-- Extracted records follows --

import Summits.CriticalPhenomena.PercolationContinuityZ3.Theorems.Transplant.HexShadowVRoutingR
import Summits.CriticalPhenomena.PercolationContinuityZ3.Theorems.Transplant.Slab111SK4FinalK3
import HarnessLib

/-!
# The `(111)`-film of thickness `3` dies at its own critical point — independently of p205010 (light-import statement)

builds on p205010 (kernel theorem, internal audit signed; external expert review pending) — NOT used: p205010's declarations are absent from the DECLARATION-LEVEL cone of
`slab111OwnCriticalContinuity_k3` (transitive used-constants closure: 3 129 project constants, 0 of the `…Theorems.CSH.*` / `PercNearOneGluing*` family; the
import graph is NOT separated — shared scope/statement modules import p205010's module).
Lane `prim-bschramm`, seat `prim-bschramm-p2` (gen 39; class C1b; memo `HOME/bschramm/P2-LATTICES.md` §137); helper file (`--supports stmt-CriticalPhenomena-4575 --as helper`).
The radius-`4` kernel certificate **`Slab111.shapedLinkage_four_k3`** («Slab111SK4FinalK3») and the radius-generic routing «HexShadowVRoutingR»
(`slab111OwnCriticalContinuity_of_shapedLinkageR`) give **`slab111OwnCriticalContinuity_k3`**.  (The row statements for `k ≥ 3` / `k ≠ 2` live in «Slab111K3Final».)
[cite: DuminilCopinSidoraviciusTassion2016, Thm. 1, §2.3 (proof of Fact 2, "fix R")] [cite: BenjaminiSchramm1996, Conj. 4 / Question 3]
-/

noncomputable section

namespace Summit.CriticalPhenomena.PercolationContinuityZ3.Theorems.Transplant

open Literature.Probability.Percolation Literature.Probability.LatticeModels SimpleGraph

/-- **THE `(111)`-FILM `{0 ≤ x₀+x₁+x₂ ≤ 3}` OF `ℤ³` DIES AT ITS OWN CRITICAL POINT — independently of p205010** (surgery radius `4`).
[cite: DuminilCopinSidoraviciusTassion2016, Thm. 1, §2.3] [cite: BenjaminiSchramm1996, Conj. 4 / Question 3] -/
theorem slab111OwnCriticalContinuity_k3 : Slab111OwnCriticalContinuity 3 :=
  slab111OwnCriticalContinuity_of_shapedLinkageR (by norm_num) (by norm_num) Slab111.shapedLinkage_four_k3

end Summit.CriticalPhenomena.PercolationContinuityZ3.Theorems.Transplant

end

-- Extracted records concluded --

Work to complete = "Summits" is the word to look for; copy every line of the data that has it.

Solution to this exercise =
import Summits.CriticalPhenomena.PercolationContinuityZ3.Theorems.Transplant.HexShadowVRoutingR
import Summits.CriticalPhenomena.PercolationContinuityZ3.Theorems.Transplant.Slab111SK4FinalK3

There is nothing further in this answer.